The North Shore-LIJ Medical Center-operated clinic received $3.85 million from the James Zadroga 9/11 Health and Compensation Act to move and expand their medical monitoring, diagnosis and treatment facility by 50 percent to better treat their nearly 3,000 patients.

“The space they had in Flushing was really appropriate for the monitoring program,” said Jacqueline Moline, M.D., the center’s director and vice president and chair of the population health at the North Shore. “As we moved to doing treatment in 2006, the space was very cramped and we weren’t able to accommodate everyone.”

According to Moline, the center is now required to have an oncology nurse manager on site to address the growing number of cancer patients following the cleanup.

“Our center’s new space will allow us to better provide the needed care for our patients, and increase our services as the program expands,” she said. “As we know, many of the first responders and others who worked for weeks and months at Ground Zero and debris sites after September 11 are experiencing a range of serious health problems.”

Retired police officer and paramedic Martin Grillo volunteered at the time of the attacks and returned every day until the site was closed in May 2002.

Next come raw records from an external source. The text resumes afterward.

/-
Copyright: harness cell b2b-lgcu-borel (gen 19).  Honest framing: the VALUE here is a THEOREM
(structural laws on every hypothetical witness of the crux) — NOT summit progress; the crux item
`SubgroupIdentityDesigns` (stmt-MatrixMultiplication-14079) stays open and untouched.
-/
import Mathlib
import Summits.MatrixMultiplication.MatrixMultiplication.Theorems.SubgroupIdentityDesigns.Negative.LevelOneExact
import Summits.MatrixMultiplication.MatrixMultiplication.Theorems.SubgroupIdentityDesigns.Negative.LevelOneDim
import Summits.MatrixMultiplication.MatrixMultiplication.Theorems.SubgroupIdentityDesigns.Negative.LevelOneFloor

/-!
# Level one in every dimension: the number `b`, the dimension bound and the `ℓ^s` volume floor

Route `LevelGradedCohnUmans`, crux `SubgroupIdentityDesigns`, negative side; level `k = 1`,
dimension `m = 1 + l` (`l ≥ 1`), every prime `p`.  With `b = (p^{1+l} − 1)/(p − 1)` (exact
division; `sub_one_mul_b`, `b_cast`; `b ≥ p + 1`, and `b ≥ p² + p + 1` when `l ≥ 2`):

* `finrank_le_formula` : **`dim F_1|_{GL_{1+l}(𝔽_p)} ≤ (p − 1) b² − 2 b + 2`**
  (`LevelOneDim.finrank_levelOne_le_real` rewritten over `b`; `_nat` : the same in `ℕ`);
* `volume_gt_floor` : THE MASTER FLOOR IN EVERY DIMENSION — a subgroup triple of `GL_{1+l}(𝔽_p)`
  satisfying the crux inequality `budget p (1+l) 1 (2+ε) < V^{(2+ε)/3}` at `−2 < ε ≤ 1` has
  **`V > 1 + (b − 1)³ + (p − 2) b³ = (p − 1) b³ − 3 b² + 3 b`** (no TPP, no design needed): the
  `ℓ^s`-monotonicity (`rpow_le_of_le_three`, `0 < s ≤ 3`, built on `LevelOneFloor`'s
  `rpow_le_rpow_sub_one_mul`) of the exact level-one degree sum
  `1 + (b−1)^s + (p−2) b^s ≤ budget` of `LevelOneExact.budget_ge_exact`, exactly as the `m = 2`
  file `LevelOneFloor` does with `b = p + 1` (`_nat` : the same in `ℕ`).

Used by `Negative/LevelOneWindowAll.lean` and `Negative/LevelOneSmallPrimes.lean`.  Honest framing:
VALUE = THEOREM, NOT summit progress.  Sorry-free; standard axioms; no new definitions.  Report:
`run/shared/lean/b2b/levelgraded-cu/ORACLE-g19.md` §G19-2.
-/

set_option linter.dupNamespace false

noncomputable section

open scoped BigOperators Classical Matrix
open Module (finrank)

namespace Summit.MatrixMultiplication.MatrixMultiplication.Theorems.SubgroupIdentityDesigns.Negative
namespace LevelOneFloorAll

open Summit.MatrixMultiplication.MatrixMultiplication.Theorems.LieRankDesigns.Negative (GLm budget)
open Summit.MatrixMultiplication.MatrixMultiplication.Theorems.LevelOneGL2Designs.Negative
  (levelSubmodule)
open LevelOneExact (budget_ge_exact)
open LevelOneDim (finrank_levelOne_le_real)

section LevelOne

variable {p : ℕ} [hp : Fact p.Prime] {l : ℕ}

omit hp in
/-- `p − 1 ∣ p^{1+l} − 1`. -/
theorem sub_one_dvd : p - 1 ∣ p ^ (1 + l) - 1 :=
  Nat.sub_one_dvd_pow_sub_one _ _

omit hp in
/-- `(p − 1) · b = p^{1+l} − 1` for `b = (p^{1+l} − 1)/(p − 1)` (exact division). -/
theorem sub_one_mul_b : (p - 1) * ((p ^ (1 + l) - 1) / (p - 1)) = p ^ (1 + l) - 1 :=
  Nat.mul_div_cancel' sub_one_dvd

/-- `b ≥ p + 1` when `l ≥ 1`. -/
theorem succ_le_b (hl : 1 ≤ l) : p + 1 ≤ (p ^ (1 + l) - 1) / (p - 1) := by
  have hp2 : 2 ≤ p := hp.out.two_le
  rw [Nat.le_div_iff_mul_le (by omega)]
  have hP : p ^ 2 ≤ p ^ (1 + l) := Nat.pow_le_pow_right (by omega) (by omega)
  have h1 : 1 ≤ p ^ (1 + l) := Nat.one_le_pow _ _ (by omega)
  zify [h1, (show 1 ≤ p by omega)] at hP ⊢
  nlinarith [hP]

/-- `b ≥ p² + p + 1` when `l ≥ 2`. -/
theorem sq_succ_le_b (hl : 2 ≤ l) : p ^ 2 + p + 1 ≤ (p ^ (1 + l) - 1) / (p - 1) := by
  have hp2 : 2 ≤ p := hp.out.two_le
  rw [Nat.le_div_iff_mul_le (by omega)]
  have hP : p ^ 3 ≤ p ^ (1 + l) := Nat.pow_le_pow_right (by omega) (by omega)
  have h1 : 1 ≤ p ^ (1 + l) := Nat.one_le_pow _ _ (by omega)
  zify [h1, (show 1 ≤ p by omega)] at hP ⊢
  nlinarith [hP]

/-- The real number `b`: `((p^{1+l} − 1)/(p − 1) : ℕ)` cast to `ℝ` IS `(p^{1+l} − 1)/(p − 1)`. -/
theorem b_cast :
    (((p ^ (1 + l) - 1) / (p - 1) : ℕ) : ℝ) = ((p : ℝ) ^ (1 + l) - 1) / ((p : ℝ) - 1) := by
  have hp2 : 2 ≤ p := hp.out.two_le
  have hpR : (2 : ℝ) ≤ p := by exact_mod_cast hp2
  have h1 : 1 ≤ p ^ (1 + l) := Nat.one_le_pow _ _ (by omega)
  have hb := sub_one_mul_b (p := p) (l := l)
  have hbR : ((p : ℝ) - 1) * (((p ^ (1 + l) - 1) / (p - 1) : ℕ) : ℝ) = (p : ℝ) ^ (1 + l) - 1 := by
    have h : (((p - 1) * ((p ^ (1 + l) - 1) / (p - 1)) : ℕ) : ℝ) = ((p ^ (1 + l) - 1 : ℕ) : ℝ) := by
      exact_mod_cast hb
    push_cast [Nat.cast_sub (show 1 ≤ p by omega), Nat.cast_sub h1] at h
    exact h
  rw [eq_div_iff (by linarith : ((p : ℝ) - 1) ≠ 0), mul_comm]
  exact hbR

/-- `a = b − 1` over `ℝ`: `(p^{1+l} − p)/(p − 1) = b − 1`. -/
theorem a_cast : ((p : ℝ) ^ (1 + l) - p) / ((p : ℝ) - 1) =
    (((p ^ (1 + l) - 1) / (p - 1) : ℕ) : ℝ) - 1 := by
  have hpR : (2 : ℝ) ≤ p := by exact_mod_cast hp.out.two_le
  rw [b_cast, eq_sub_iff_add_eq, div_add_one (by linarith : ((p : ℝ) - 1) ≠ 0)]
  congr 1
  ring

/-- **THE DIMENSION OVER `b`**: `dim F_1|_{GL_{1+l}(𝔽_p)} ≤ (p − 1) b² − 2 b + 2` (`l ≥ 0`). -/
theorem finrank_le_formula :
    (finrank ℂ (levelSubmodule p (1 + l) 1) : ℝ) ≤
      ((p : ℝ) - 1) * (((p ^ (1 + l) - 1) / (p - 1) : ℕ) : ℝ) ^ 2 -
        2 * (((p ^ (1 + l) - 1) / (p - 1) : ℕ) : ℝ) + 2 := by
  have h := finrank_levelOne_le_real (p := p) (m := 1 + l) (by omega)
  rw [a_cast, b_cast.symm] at h
  have e : 1 + ((((p ^ (1 + l) - 1) / (p - 1) : ℕ) : ℝ) - 1) ^ 2 +
      ((p : ℝ) - 2) * (((p ^ (1 + l) - 1) / (p - 1) : ℕ) : ℝ) ^ 2 =
      ((p : ℝ) - 1) * (((p ^ (1 + l) - 1) / (p - 1) : ℕ) : ℝ) ^ 2 -
        2 * (((p ^ (1 + l) - 1) / (p - 1) : ℕ) : ℝ) + 2 := by ring
  rw [e] at h
  exact h

/-- The same in `ℕ`: `dim F_1|_G + 2b ≤ (p − 1) b² + 2`. -/
theorem finrank_le_formula_nat :
    finrank ℂ (levelSubmodule p (1 + l) 1) + 2 * ((p ^ (1 + l) - 1) / (p - 1)) ≤
      (p - 1) * ((p ^ (1 + l) - 1) / (p - 1)) ^ 2 + 2 := by
  have h := finrank_le_formula (p := p) (l := l)
  have hp1 : 1 ≤ p := hp.out.one_lt.le
  have h' : ((finrank ℂ (levelSubmodule p (1 + l) 1) + 2 * ((p ^ (1 + l) - 1) / (p - 1)) : ℕ) : ℝ)
      ≤ (((p - 1) * ((p ^ (1 + l) - 1) / (p - 1)) ^ 2 + 2 : ℕ) : ℝ) := by
    push_cast [Nat.cast_sub hp1]
    linarith
  exact_mod_cast h'

omit hp in
/-- **`ℓ^s`-MONOTONICITY OF A THREE-TERM DEGREE SUM.**  For `x, y ≥ 0`, a weight `w = 0` or
`w ≥ 1`, `0 < s ≤ 3` and `0 ≤ V ≤ 1 + x³ + w y³`:  `V^{s/3} ≤ 1 + x^s + w y^s`. -/
theorem rpow_le_of_le_three {x y w V s : ℝ} (hx : 0 ≤ x) (hy : 0 ≤ y) (hw : w = 0 ∨ 1 ≤ w)
    (hV0 : 0 ≤ V) (hV : V ≤ 1 + x ^ (3 : ℝ) + w * y ^ (3 : ℝ)) (hs0 : 0 < s) (hs3 : s ≤ 3) :
    V ^ (s / 3) ≤ 1 + x ^ s + w * y ^ s := by
  set A : ℝ := 1 + x ^ s + w * y ^ s with hA
  have hxs : 0 ≤ x ^ s := Real.rpow_nonneg hx s
  have hys : 0 ≤ y ^ s := Real.rpow_nonneg hy s
  have hw0 : 0 ≤ w := by rcases hw with h | h <;> linarith
  have hwys : 0 ≤ w * y ^ s := mul_nonneg hw0 hys
  have h1A : (1 : ℝ) ≤ A := by rw [hA]; linarith
  have h2A : x ^ s ≤ A := by rw [hA]; linarith
  have hA0 : 0 ≤ A := by linarith
  set r : ℝ := 3 / s with hr
  have hr1 : 1 ≤ r := by
    rw [hr, le_div_iff₀ hs0]
    linarith
  have hsr : s * r = 3 := by rw [hr, mul_div_cancel₀ (3 : ℝ) hs0.ne']
  have e1 : (1 : ℝ) = (1 : ℝ) ^ r := (Real.one_rpow r).symm
  have e2 : x ^ (3 : ℝ) = (x ^ s) ^ r := by rw [← Real.rpow_mul hx, hsr]
  have e3 : y ^ (3 : ℝ) = (y ^ s) ^ r := by rw [← Real.rpow_mul hy, hsr]
  have t1 : (1 : ℝ) ^ r ≤ A ^ (r - 1) * 1 := rpow_le_rpow_sub_one_mul zero_le_one h1A hr1
  have t2 : (x ^ s) ^ r ≤ A ^ (r - 1) * x ^ s := rpow_le_rpow_sub_one_mul hxs h2A hr1
  have t3 : w * (y ^ s) ^ r ≤ w * (A ^ (r - 1) * y ^ s) := by
    rcases hw with h | h
    · rw [h, zero_mul, zero_mul]
    · have h3A : y ^ s ≤ A := by
        have hm : 1 * y ^ s ≤ w * y ^ s := mul_le_mul_of_nonneg_right h hys
        rw [one_mul] at hm
        rw [hA]
        linarith
      exact mul_le_mul_of_nonneg_left (rpow_le_rpow_sub_one_mul hys h3A hr1) hw0
  have key : 1 + x ^ (3 : ℝ) + w * y ^ (3 : ℝ) ≤ A ^ r := by
    have eA : A ^ (r - 1) * A = A ^ r := by
      have h := Real.rpow_add' hA0 (show (r - 1) + 1 ≠ 0 by linarith)
      rw [sub_add_cancel, Real.rpow_one] at h
      exact h.symm
    calc 1 + x ^ (3 : ℝ) + w * y ^ (3 : ℝ)
        = (1 : ℝ) ^ r + (x ^ s) ^ r + w * (y ^ s) ^ r := by rw [← e1, ← e2, ← e3]
      _ ≤ A ^ (r - 1) * 1 + A ^ (r - 1) * x ^ s + w * (A ^ (r - 1) * y ^ s) := by linarith
      _ = A ^ (r - 1) * A := by rw [hA]; ring
      _ = A ^ r := eA
  have hrs : r * (s / 3) = 1 := by
    rw [hr]
    field_simp
  calc V ^ (s / 3) ≤ (A ^ r) ^ (s / 3) := Real.rpow_le_rpow hV0 (hV.trans key) (by linarith)
    _ = A := by rw [← Real.rpow_mul hA0, hrs, Real.rpow_one]

/-- **THE LEVEL-ONE FLOOR IN EVERY DIMENSION** (`l ≥ 1`, any prime `p`, `−2 < ε ≤ 1`): a subgroup
triple of `GL_{1+l}(𝔽_p)` satisfying the crux inequality `budget p (1+l) 1 (2+ε) < V^{(2+ε)/3}` has
`V > 1 + (b − 1)³ + (p − 2) b³ = (p − 1) b³ − 3 b² + 3 b` — no TPP and no design needed. -/
theorem volume_gt_floor (hl : 1 ≤ l) {ε : ℝ} (hε : -2 < ε) (hε1 : ε ≤ 1)
    {H₁ H₂ H₃ : Subgroup (GLm p (1 + l))}
    (hlt : budget p (1 + l) 1 (2 + ε) <
      ((Nat.card H₁ * Nat.card H₂ * Nat.card H₃ : ℕ) : ℝ) ^ ((2 + ε) / 3)) :
    ((p : ℝ) - 1) * (((p ^ (1 + l) - 1) / (p - 1) : ℕ) : ℝ) ^ 3 -
        3 * (((p ^ (1 + l) - 1) / (p - 1) : ℕ) : ℝ) ^ 2 +
        3 * (((p ^ (1 + l) - 1) / (p - 1) : ℕ) : ℝ) <
      ((Nat.card H₁ * Nat.card H₂ * Nat.card H₃ : ℕ) : ℝ) := by
  have hp2 : 2 ≤ p := hp.out.two_le
  have hpR : (2 : ℝ) ≤ p := by exact_mod_cast hp2
  set bR : ℝ := (((p ^ (1 + l) - 1) / (p - 1) : ℕ) : ℝ) with hbR_def
  have hb1 : (p : ℝ) + 1 ≤ bR := by
    rw [hbR_def]
    exact_mod_cast succ_le_b (p := p) hl
  have hx : (0 : ℝ) ≤ bR - 1 := by linarith
  have hy : (0 : ℝ) ≤ bR := by linarith
  have hw : (p : ℝ) - 2 = 0 ∨ 1 ≤ (p : ℝ) - 2 := by
    rcases Nat.lt_or_ge p 3 with h | h
    · left
      have : p = 2 := by omega
      subst this
      norm_num
    · right
      have : (3 : ℝ) ≤ p := by exact_mod_cast h
      linarith
  by_contra hcon
  push Not at hcon
  set V : ℝ := ((Nat.card H₁ * Nat.card H₂ * Nat.card H₃ : ℕ) : ℝ) with hV_def
  have hV0 : 0 ≤ V := Nat.cast_nonneg _
  have hVle : V ≤ 1 + (bR - 1) ^ (3 : ℝ) + ((p : ℝ) - 2) * bR ^ (3 : ℝ) := by
    have e1 : (bR - 1) ^ (3 : ℝ) = (bR - 1) ^ (3 : ℕ) := by
      rw [show (3 : ℝ) = ((3 : ℕ) : ℝ) by norm_num, Real.rpow_natCast]
    have e2 : bR ^ (3 : ℝ) = bR ^ (3 : ℕ) := by
      rw [show (3 : ℝ) = ((3 : ℕ) : ℝ) by norm_num, Real.rpow_natCast]
    rw [e1, e2]
    nlinarith [hcon]
  have hmono := rpow_le_of_le_three hx hy hw hV0 hVle (s := 2 + ε) (by linarith) (by linarith)
  have hfloor := budget_ge_exact (p := p) hl (2 + ε)
  rw [a_cast, b_cast.symm] at hfloor
  exact absurd (hmono.trans hfloor) (not_le.2 hlt)

/-- The floor in `ℕ`: `(p − 1) b³ + 3 b + 1 ≤ V + 3 b²`. -/
theorem volume_gt_floor_nat (hl : 1 ≤ l) {ε : ℝ} (hε : -2 < ε) (hε1 : ε ≤ 1)
    {H₁ H₂ H₃ : Subgroup (GLm p (1 + l))}
    (hlt : budget p (1 + l) 1 (2 + ε) <
      ((Nat.card H₁ * Nat.card H₂ * Nat.card H₃ : ℕ) : ℝ) ^ ((2 + ε) / 3)) :
    (p - 1) * ((p ^ (1 + l) - 1) / (p - 1)) ^ 3 + 3 * ((p ^ (1 + l) - 1) / (p - 1)) + 1 ≤
      Nat.card H₁ * Nat.card H₂ * Nat.card H₃ + 3 * ((p ^ (1 + l) - 1) / (p - 1)) ^ 2 := by
  have h := volume_gt_floor (p := p) hl hε hε1 hlt
  have hp1 : 1 ≤ p := hp.out.one_lt.le
  push_cast at h
  have h' : (((p - 1) * ((p ^ (1 + l) - 1) / (p - 1)) ^ 3 + 3 * ((p ^ (1 + l) - 1) / (p - 1)) : ℕ)
      : ℝ) < ((Nat.card H₁ * Nat.card H₂ * Nat.card H₃ + 3 * ((p ^ (1 + l) - 1) / (p - 1)) ^ 2 :
        ℕ) : ℝ) := by
    push_cast [Nat.cast_sub hp1]
    linarith
  have h'' := Nat.cast_lt.1 h'
  omega

end LevelOne

end LevelOneFloorAll

end Summit.MatrixMultiplication.MatrixMultiplication.Theorems.SubgroupIdentityDesigns.Negative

“Initially I was very lucky and didn’t have any problems like many of my friends, the responders, did,” Grillo said.

Nearly seven years after the cleanup efforts, his sentences were interrupted by breathing problems and short walks became a burdening task.

While Grillo was not diagnosed with cancer, doctors at the center have provided treatment for his problems with his reactive airway disease, sleep apnea and gastroesphageal reflux disease (GERD).

“I hope that they maintain the same high standards of patient care here that they did at the other facility, because I built up a good relationship with the staff here,” he said. “That’s the most important thing, that we don’t get treated like a number.”

Borough president Helen Marshall was at the ceremonial ribbon cutting ceremony for the new clinic, located at 97-77 Queens Boulevard, on Monday.

“Queens is proud to be the borough with the largest number of responders,” Marshall said.

She spoke in support of the legislation that provided over $4 billion in federal funding to address health issues resulting from the WTC attacks.

“These federal funds will help continue the provisions of services and programs for those who served so bravely and so selflessly on 9/11,” she said. “Their physical, emotional and mental well being depends greatly on their ability to link them with the services they so richly deserve.”